(Beginning of MATERIAL SUPPLIED)
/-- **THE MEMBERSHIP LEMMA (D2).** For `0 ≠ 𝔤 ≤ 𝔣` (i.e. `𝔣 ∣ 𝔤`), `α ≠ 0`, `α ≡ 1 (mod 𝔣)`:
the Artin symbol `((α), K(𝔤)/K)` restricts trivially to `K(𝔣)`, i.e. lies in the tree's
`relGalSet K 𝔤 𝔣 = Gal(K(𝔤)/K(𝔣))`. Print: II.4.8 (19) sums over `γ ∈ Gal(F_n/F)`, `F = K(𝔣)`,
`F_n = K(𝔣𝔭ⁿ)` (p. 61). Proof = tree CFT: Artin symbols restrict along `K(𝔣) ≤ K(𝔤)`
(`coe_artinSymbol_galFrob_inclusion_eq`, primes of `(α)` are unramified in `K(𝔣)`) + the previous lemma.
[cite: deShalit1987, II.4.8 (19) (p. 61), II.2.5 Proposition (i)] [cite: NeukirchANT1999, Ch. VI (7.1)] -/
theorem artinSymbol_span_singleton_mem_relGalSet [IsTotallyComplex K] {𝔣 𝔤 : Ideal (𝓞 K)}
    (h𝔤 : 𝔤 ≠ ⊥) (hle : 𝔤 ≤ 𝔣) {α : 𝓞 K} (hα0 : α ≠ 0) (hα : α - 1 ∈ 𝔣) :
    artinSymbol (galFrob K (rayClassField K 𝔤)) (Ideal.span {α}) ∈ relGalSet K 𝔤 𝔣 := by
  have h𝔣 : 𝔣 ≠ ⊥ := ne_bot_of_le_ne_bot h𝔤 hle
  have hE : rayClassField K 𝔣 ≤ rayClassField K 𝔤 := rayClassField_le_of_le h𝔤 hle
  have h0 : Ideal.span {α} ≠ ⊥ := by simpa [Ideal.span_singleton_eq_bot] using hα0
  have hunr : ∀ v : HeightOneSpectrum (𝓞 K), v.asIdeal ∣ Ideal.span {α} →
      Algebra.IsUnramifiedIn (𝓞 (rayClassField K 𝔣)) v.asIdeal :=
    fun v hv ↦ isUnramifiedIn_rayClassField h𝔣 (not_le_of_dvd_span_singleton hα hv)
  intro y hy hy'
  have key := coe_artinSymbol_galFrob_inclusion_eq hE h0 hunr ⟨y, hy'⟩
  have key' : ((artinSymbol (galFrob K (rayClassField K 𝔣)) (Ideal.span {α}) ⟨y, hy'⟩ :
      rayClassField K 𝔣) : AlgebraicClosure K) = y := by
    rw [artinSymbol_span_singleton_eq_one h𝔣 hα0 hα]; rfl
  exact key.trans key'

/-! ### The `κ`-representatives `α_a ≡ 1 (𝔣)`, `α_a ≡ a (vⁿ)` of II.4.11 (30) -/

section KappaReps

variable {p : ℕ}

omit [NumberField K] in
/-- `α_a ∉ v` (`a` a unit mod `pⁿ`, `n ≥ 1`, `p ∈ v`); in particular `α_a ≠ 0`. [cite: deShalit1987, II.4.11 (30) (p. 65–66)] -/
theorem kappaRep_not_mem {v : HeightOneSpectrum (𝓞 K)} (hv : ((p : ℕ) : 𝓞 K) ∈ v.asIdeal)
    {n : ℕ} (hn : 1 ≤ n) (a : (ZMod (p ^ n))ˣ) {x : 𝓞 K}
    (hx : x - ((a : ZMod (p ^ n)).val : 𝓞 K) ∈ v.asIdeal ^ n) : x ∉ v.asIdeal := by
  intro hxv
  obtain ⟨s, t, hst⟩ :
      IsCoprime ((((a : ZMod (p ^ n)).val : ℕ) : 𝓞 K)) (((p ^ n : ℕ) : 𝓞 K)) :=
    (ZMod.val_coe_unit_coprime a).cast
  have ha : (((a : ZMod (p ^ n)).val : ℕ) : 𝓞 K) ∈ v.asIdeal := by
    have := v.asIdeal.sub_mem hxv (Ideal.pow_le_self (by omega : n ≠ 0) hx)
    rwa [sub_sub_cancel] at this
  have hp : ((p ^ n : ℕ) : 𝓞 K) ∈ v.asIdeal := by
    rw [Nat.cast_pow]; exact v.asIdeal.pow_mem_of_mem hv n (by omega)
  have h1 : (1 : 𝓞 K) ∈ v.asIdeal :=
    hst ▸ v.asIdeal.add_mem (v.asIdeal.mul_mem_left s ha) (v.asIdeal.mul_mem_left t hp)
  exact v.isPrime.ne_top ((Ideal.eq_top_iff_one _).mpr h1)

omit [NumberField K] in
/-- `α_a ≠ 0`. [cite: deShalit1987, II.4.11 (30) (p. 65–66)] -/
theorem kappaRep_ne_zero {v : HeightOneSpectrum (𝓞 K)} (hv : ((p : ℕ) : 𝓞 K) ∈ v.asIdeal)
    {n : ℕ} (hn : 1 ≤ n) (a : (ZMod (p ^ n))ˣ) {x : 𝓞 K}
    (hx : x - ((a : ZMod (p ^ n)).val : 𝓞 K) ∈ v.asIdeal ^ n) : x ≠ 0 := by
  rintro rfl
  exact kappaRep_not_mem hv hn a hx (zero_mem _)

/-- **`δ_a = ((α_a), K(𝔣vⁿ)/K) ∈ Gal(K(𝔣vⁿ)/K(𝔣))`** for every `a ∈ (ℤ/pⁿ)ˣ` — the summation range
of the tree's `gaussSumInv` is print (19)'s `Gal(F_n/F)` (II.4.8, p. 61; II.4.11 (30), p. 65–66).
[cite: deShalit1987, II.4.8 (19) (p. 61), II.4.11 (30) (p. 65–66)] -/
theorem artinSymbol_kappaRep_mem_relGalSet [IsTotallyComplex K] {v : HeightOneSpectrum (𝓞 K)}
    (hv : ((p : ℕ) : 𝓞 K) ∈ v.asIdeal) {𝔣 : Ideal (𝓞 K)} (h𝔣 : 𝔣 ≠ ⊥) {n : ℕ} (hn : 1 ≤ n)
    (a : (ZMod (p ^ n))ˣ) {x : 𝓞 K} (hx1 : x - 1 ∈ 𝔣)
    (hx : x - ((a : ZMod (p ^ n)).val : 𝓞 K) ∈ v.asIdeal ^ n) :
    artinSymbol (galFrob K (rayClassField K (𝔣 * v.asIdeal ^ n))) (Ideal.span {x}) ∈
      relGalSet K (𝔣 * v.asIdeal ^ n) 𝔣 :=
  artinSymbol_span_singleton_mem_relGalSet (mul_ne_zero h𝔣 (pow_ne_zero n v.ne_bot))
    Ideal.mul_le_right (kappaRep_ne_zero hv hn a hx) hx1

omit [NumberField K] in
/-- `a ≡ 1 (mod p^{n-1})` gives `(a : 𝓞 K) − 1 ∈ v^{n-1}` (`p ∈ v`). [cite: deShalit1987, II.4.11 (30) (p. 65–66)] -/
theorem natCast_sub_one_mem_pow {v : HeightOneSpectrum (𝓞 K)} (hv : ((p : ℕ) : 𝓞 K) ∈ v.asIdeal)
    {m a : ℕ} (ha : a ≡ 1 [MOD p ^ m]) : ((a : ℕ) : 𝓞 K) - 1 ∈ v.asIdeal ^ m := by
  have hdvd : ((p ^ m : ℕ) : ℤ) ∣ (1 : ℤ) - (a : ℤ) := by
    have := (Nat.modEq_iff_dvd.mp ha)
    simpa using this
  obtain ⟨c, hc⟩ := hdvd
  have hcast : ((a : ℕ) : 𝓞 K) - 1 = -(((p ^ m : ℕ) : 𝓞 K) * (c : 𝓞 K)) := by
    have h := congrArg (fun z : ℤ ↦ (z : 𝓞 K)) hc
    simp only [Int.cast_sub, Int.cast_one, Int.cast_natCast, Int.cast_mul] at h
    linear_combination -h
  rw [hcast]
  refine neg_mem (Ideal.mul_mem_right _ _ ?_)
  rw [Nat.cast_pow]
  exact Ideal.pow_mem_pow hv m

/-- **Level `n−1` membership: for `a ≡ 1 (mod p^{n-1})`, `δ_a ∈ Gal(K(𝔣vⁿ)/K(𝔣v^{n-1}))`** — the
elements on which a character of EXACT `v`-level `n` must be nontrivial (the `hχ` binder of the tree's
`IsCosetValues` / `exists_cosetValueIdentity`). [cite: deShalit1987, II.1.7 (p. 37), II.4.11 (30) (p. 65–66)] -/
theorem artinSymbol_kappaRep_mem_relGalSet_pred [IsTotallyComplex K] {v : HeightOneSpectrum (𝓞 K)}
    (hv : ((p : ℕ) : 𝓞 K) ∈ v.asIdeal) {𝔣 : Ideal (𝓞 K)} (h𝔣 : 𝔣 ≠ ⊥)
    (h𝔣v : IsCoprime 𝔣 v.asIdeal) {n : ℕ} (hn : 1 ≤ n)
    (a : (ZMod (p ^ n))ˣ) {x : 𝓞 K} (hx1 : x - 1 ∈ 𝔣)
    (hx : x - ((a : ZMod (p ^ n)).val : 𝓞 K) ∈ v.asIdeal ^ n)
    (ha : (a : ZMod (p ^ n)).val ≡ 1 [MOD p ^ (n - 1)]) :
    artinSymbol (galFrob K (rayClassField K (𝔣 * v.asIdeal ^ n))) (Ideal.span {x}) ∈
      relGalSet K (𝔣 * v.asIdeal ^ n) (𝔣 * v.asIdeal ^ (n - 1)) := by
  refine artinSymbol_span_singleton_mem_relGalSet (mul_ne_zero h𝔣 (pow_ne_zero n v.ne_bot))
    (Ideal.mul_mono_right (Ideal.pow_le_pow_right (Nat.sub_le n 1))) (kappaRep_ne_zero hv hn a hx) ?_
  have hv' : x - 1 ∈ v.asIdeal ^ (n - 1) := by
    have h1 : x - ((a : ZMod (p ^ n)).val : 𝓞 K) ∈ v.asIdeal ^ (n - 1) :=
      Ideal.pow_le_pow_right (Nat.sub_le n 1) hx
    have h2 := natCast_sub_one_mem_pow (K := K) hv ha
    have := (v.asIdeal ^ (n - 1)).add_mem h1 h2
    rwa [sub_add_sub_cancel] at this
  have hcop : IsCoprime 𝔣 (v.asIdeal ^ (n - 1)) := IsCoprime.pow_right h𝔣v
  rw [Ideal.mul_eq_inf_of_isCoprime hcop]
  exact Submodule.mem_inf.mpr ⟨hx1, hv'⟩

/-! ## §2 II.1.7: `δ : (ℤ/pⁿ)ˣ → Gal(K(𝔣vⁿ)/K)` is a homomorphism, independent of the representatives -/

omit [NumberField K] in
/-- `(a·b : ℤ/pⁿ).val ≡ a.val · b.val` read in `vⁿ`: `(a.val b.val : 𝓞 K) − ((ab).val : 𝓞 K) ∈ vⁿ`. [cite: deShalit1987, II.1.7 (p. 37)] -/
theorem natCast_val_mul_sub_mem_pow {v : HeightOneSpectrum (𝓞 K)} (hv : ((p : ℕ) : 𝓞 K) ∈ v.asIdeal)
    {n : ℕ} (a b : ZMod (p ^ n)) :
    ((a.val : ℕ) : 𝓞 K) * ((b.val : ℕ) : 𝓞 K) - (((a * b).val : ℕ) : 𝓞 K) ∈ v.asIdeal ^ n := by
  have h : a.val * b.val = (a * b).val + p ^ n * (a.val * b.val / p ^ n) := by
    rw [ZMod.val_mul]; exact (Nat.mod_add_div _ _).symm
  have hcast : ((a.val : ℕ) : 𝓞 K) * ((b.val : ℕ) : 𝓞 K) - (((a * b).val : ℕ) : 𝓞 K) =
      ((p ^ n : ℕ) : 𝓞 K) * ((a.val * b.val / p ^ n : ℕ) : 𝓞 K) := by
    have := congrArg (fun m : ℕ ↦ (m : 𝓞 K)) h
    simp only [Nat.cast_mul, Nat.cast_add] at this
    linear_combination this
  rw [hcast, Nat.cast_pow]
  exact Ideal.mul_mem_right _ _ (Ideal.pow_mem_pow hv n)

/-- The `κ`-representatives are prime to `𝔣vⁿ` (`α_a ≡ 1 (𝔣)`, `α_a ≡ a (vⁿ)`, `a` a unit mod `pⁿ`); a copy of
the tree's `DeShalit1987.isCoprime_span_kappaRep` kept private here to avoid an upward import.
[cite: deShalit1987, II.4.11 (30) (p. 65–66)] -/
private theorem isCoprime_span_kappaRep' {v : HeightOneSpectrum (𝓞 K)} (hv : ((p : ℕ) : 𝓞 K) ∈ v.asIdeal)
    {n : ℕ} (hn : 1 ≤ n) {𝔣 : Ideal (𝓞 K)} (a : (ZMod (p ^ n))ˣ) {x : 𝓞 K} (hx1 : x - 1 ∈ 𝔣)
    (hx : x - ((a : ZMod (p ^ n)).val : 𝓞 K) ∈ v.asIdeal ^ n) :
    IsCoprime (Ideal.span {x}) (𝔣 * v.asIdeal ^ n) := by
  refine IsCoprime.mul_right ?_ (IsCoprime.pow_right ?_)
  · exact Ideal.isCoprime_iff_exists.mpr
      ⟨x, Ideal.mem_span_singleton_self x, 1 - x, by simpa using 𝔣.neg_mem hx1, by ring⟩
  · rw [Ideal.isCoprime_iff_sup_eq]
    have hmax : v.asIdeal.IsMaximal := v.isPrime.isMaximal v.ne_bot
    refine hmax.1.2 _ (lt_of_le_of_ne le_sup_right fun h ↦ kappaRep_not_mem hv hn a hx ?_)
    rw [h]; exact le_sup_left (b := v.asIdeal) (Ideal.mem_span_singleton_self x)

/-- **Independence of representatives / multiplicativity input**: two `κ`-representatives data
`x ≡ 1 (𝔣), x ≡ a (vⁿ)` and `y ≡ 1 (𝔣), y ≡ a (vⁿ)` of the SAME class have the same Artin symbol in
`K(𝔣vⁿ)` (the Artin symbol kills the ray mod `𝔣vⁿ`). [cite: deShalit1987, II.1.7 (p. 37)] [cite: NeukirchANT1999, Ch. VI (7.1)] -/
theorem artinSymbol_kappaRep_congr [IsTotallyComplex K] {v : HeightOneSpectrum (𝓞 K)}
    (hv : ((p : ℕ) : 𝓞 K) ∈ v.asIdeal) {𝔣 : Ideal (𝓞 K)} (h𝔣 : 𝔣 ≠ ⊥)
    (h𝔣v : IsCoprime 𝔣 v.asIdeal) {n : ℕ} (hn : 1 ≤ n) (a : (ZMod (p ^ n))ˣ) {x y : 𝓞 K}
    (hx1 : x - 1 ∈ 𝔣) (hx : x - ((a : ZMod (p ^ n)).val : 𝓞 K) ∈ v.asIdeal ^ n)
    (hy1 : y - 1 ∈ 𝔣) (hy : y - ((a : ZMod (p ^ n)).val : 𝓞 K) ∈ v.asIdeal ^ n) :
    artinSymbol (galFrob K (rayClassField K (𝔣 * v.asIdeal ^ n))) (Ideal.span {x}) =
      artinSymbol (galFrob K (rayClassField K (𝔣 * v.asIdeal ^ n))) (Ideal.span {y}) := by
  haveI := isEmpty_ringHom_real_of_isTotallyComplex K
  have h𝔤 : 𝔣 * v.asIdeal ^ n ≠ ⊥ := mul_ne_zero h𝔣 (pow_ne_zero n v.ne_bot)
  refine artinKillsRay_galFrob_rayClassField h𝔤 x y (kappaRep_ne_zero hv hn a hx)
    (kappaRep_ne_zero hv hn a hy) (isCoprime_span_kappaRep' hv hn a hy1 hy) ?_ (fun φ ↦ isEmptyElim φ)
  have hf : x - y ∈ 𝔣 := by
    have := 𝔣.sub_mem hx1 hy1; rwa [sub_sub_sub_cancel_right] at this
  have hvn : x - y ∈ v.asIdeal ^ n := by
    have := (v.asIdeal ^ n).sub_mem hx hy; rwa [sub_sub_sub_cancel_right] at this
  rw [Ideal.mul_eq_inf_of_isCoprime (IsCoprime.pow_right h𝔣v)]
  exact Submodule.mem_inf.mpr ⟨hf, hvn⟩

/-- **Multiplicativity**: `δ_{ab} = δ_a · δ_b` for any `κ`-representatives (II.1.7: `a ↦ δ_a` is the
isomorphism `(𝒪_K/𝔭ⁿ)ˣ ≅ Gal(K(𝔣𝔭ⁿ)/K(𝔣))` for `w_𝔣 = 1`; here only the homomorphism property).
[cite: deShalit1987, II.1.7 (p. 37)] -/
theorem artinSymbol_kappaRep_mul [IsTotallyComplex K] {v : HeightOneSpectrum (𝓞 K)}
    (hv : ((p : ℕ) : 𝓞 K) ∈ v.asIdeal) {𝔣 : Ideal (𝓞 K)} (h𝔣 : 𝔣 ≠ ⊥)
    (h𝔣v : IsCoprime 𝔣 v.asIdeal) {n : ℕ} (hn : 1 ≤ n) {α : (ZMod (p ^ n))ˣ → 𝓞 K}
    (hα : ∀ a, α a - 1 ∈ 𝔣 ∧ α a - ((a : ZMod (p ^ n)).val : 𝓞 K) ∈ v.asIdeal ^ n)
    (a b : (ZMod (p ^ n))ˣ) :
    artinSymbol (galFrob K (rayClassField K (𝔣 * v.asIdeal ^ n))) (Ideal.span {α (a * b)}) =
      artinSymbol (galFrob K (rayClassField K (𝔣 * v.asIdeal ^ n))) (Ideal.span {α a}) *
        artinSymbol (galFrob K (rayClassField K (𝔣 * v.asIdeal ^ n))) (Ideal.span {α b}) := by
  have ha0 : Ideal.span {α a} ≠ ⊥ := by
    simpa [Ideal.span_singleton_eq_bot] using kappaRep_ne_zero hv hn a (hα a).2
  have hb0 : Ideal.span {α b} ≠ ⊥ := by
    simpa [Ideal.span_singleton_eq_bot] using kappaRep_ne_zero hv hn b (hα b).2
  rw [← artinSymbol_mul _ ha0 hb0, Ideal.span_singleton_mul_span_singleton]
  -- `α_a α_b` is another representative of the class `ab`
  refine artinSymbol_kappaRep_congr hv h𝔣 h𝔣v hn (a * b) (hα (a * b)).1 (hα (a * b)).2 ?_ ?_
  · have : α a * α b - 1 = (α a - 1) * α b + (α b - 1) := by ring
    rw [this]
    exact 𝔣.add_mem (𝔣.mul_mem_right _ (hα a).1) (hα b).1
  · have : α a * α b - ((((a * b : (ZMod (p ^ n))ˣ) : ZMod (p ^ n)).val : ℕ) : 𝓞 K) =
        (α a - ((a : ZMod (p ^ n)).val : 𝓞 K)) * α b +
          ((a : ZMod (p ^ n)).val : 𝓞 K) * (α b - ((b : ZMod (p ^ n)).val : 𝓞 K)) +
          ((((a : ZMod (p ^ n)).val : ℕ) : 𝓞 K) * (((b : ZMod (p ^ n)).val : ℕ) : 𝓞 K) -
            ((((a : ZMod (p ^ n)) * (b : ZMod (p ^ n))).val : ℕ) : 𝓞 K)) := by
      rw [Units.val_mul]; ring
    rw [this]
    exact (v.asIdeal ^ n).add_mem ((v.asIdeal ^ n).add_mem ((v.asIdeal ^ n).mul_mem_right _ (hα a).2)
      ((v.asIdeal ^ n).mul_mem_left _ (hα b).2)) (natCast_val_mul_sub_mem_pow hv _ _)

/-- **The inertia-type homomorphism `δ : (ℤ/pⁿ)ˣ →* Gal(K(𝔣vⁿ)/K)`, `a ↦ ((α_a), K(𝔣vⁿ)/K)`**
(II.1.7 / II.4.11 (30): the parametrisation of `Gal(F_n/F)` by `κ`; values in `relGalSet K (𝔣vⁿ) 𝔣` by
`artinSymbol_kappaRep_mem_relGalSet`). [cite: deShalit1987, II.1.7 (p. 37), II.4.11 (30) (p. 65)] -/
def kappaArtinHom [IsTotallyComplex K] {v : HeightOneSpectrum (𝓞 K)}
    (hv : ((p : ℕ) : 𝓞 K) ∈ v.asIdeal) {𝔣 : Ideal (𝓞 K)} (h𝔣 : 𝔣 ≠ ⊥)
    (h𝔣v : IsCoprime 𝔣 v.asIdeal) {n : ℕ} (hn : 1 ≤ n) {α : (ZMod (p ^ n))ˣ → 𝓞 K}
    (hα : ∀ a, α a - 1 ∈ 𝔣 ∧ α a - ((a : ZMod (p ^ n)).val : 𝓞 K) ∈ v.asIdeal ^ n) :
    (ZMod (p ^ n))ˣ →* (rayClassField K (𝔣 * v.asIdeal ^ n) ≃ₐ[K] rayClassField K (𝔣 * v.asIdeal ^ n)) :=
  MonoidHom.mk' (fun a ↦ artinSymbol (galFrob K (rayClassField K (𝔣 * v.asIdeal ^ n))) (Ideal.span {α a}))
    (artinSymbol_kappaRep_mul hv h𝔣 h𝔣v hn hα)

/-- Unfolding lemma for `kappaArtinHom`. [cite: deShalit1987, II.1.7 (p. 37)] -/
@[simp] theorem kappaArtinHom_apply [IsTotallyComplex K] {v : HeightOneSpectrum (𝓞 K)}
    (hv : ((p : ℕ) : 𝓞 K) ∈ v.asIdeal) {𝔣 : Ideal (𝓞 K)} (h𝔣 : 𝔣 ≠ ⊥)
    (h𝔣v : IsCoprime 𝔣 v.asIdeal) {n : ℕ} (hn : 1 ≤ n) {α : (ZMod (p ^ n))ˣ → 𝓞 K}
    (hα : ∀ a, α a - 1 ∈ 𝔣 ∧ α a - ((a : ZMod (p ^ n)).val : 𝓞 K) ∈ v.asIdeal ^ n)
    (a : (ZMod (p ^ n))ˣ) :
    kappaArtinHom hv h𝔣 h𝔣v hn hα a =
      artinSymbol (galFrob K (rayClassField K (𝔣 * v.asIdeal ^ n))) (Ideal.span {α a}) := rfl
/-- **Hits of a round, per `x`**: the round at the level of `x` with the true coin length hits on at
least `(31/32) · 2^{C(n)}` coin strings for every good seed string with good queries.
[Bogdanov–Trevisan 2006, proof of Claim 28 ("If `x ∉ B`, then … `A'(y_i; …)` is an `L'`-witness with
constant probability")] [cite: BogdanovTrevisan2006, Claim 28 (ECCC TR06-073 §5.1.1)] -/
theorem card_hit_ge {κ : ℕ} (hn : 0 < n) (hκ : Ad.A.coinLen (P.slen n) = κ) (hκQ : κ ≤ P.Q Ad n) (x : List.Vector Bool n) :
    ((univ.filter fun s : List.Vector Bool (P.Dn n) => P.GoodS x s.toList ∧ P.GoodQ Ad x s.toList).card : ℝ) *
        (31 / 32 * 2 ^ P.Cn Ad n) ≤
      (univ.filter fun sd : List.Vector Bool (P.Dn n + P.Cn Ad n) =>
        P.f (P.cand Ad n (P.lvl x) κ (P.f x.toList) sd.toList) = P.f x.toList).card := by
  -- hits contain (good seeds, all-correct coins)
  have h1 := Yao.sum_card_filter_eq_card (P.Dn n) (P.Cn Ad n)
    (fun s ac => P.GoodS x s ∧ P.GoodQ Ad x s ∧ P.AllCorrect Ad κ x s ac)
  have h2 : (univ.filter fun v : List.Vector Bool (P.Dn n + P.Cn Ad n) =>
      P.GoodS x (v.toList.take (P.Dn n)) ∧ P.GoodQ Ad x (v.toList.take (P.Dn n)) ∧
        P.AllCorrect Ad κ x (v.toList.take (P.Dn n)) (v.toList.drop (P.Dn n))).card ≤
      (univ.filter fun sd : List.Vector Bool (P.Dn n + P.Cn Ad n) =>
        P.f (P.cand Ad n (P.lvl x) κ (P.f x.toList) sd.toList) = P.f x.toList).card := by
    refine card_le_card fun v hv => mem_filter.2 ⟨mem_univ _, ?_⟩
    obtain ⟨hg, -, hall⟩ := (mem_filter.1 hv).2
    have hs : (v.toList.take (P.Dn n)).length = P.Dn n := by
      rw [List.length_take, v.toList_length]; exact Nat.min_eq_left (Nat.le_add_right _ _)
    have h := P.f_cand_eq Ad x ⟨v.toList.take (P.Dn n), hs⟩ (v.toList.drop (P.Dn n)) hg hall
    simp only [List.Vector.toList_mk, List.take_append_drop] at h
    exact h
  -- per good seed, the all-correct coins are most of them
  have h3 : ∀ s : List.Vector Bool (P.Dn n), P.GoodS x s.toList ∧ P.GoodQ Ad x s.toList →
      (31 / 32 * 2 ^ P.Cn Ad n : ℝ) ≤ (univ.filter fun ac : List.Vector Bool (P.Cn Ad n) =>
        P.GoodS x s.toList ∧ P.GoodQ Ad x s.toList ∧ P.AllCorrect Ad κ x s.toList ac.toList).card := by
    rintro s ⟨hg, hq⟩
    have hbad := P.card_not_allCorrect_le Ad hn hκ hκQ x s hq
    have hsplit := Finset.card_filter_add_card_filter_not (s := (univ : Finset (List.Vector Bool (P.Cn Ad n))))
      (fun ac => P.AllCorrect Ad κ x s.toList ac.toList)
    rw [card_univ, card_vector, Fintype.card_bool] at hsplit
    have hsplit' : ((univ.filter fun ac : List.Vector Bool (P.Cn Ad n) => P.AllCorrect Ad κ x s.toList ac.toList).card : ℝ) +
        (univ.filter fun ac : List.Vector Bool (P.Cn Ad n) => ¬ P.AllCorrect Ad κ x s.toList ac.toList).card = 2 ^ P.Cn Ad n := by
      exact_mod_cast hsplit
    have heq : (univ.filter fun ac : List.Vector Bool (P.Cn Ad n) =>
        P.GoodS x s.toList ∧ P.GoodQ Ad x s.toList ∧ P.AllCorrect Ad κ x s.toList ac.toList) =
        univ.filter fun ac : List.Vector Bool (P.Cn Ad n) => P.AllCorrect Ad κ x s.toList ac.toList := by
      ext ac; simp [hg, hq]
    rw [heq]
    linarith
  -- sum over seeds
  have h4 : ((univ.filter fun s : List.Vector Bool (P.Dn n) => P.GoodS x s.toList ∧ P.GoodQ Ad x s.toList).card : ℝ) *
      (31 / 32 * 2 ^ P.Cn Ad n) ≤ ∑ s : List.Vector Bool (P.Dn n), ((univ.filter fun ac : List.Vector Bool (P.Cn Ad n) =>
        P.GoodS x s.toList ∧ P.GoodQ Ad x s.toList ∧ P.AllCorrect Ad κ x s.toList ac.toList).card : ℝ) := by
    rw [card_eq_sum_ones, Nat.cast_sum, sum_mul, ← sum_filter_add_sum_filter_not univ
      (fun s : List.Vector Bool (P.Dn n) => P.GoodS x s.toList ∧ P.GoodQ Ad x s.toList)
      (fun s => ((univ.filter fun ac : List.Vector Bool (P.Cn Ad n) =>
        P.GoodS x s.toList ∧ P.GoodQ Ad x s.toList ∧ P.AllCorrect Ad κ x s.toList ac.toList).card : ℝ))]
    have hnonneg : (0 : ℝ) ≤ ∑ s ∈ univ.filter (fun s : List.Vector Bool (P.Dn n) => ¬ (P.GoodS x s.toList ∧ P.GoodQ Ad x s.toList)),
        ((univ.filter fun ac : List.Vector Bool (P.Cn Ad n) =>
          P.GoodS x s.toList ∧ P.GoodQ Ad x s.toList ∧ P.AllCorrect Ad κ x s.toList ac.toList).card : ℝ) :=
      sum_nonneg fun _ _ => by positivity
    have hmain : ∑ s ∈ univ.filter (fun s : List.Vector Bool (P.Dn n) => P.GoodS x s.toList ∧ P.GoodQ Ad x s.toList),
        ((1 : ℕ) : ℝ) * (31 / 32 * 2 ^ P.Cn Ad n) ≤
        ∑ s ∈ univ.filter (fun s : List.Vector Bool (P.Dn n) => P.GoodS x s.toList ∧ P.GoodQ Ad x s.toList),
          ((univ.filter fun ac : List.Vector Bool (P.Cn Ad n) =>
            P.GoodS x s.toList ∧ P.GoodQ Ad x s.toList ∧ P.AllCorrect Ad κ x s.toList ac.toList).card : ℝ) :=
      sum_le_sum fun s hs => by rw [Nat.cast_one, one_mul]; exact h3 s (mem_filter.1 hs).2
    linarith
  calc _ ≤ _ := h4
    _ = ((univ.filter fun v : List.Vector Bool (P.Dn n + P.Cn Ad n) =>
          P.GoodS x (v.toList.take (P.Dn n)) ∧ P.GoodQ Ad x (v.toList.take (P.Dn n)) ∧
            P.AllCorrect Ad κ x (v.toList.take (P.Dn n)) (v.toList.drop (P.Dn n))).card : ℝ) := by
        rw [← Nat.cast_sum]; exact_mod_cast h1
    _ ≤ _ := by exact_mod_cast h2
(End of MATERIAL SUPPLIED)
PROBLEM TO WORK ON: Whenever the string "HeightOneSpectrum" shows up in a line above, copy that line.

WRITTEN REPLY:
  have hunr : ∀ v : HeightOneSpectrum (𝓞 K), v.asIdeal ∣ Ideal.span {α} →
theorem kappaRep_not_mem {v : HeightOneSpectrum (𝓞 K)} (hv : ((p : ℕ) : 𝓞 K) ∈ v.asIdeal)
theorem kappaRep_ne_zero {v : HeightOneSpectrum (𝓞 K)} (hv : ((p : ℕ) : 𝓞 K) ∈ v.asIdeal)
theorem artinSymbol_kappaRep_mem_relGalSet [IsTotallyComplex K] {v : HeightOneSpectrum (𝓞 K)}
theorem natCast_sub_one_mem_pow {v : HeightOneSpectrum (𝓞 K)} (hv : ((p : ℕ) : 𝓞 K) ∈ v.asIdeal)
theorem artinSymbol_kappaRep_mem_relGalSet_pred [IsTotallyComplex K] {v : HeightOneSpectrum (𝓞 K)}
theorem natCast_val_mul_sub_mem_pow {v : HeightOneSpectrum (𝓞 K)} (hv : ((p : ℕ) : 𝓞 K) ∈ v.asIdeal)
private theorem isCoprime_span_kappaRep' {v : HeightOneSpectrum (𝓞 K)} (hv : ((p : ℕ) : 𝓞 K) ∈ v.asIdeal)
theorem artinSymbol_kappaRep_congr [IsTotallyComplex K] {v : HeightOneSpectrum (𝓞 K)}
theorem artinSymbol_kappaRep_mul [IsTotallyComplex K] {v : HeightOneSpectrum (𝓞 K)}
def kappaArtinHom [IsTotallyComplex K] {v : HeightOneSpectrum (𝓞 K)}
@[simp] theorem kappaArtinHom_apply [IsTotallyComplex K] {v : HeightOneSpectrum (𝓞 K)}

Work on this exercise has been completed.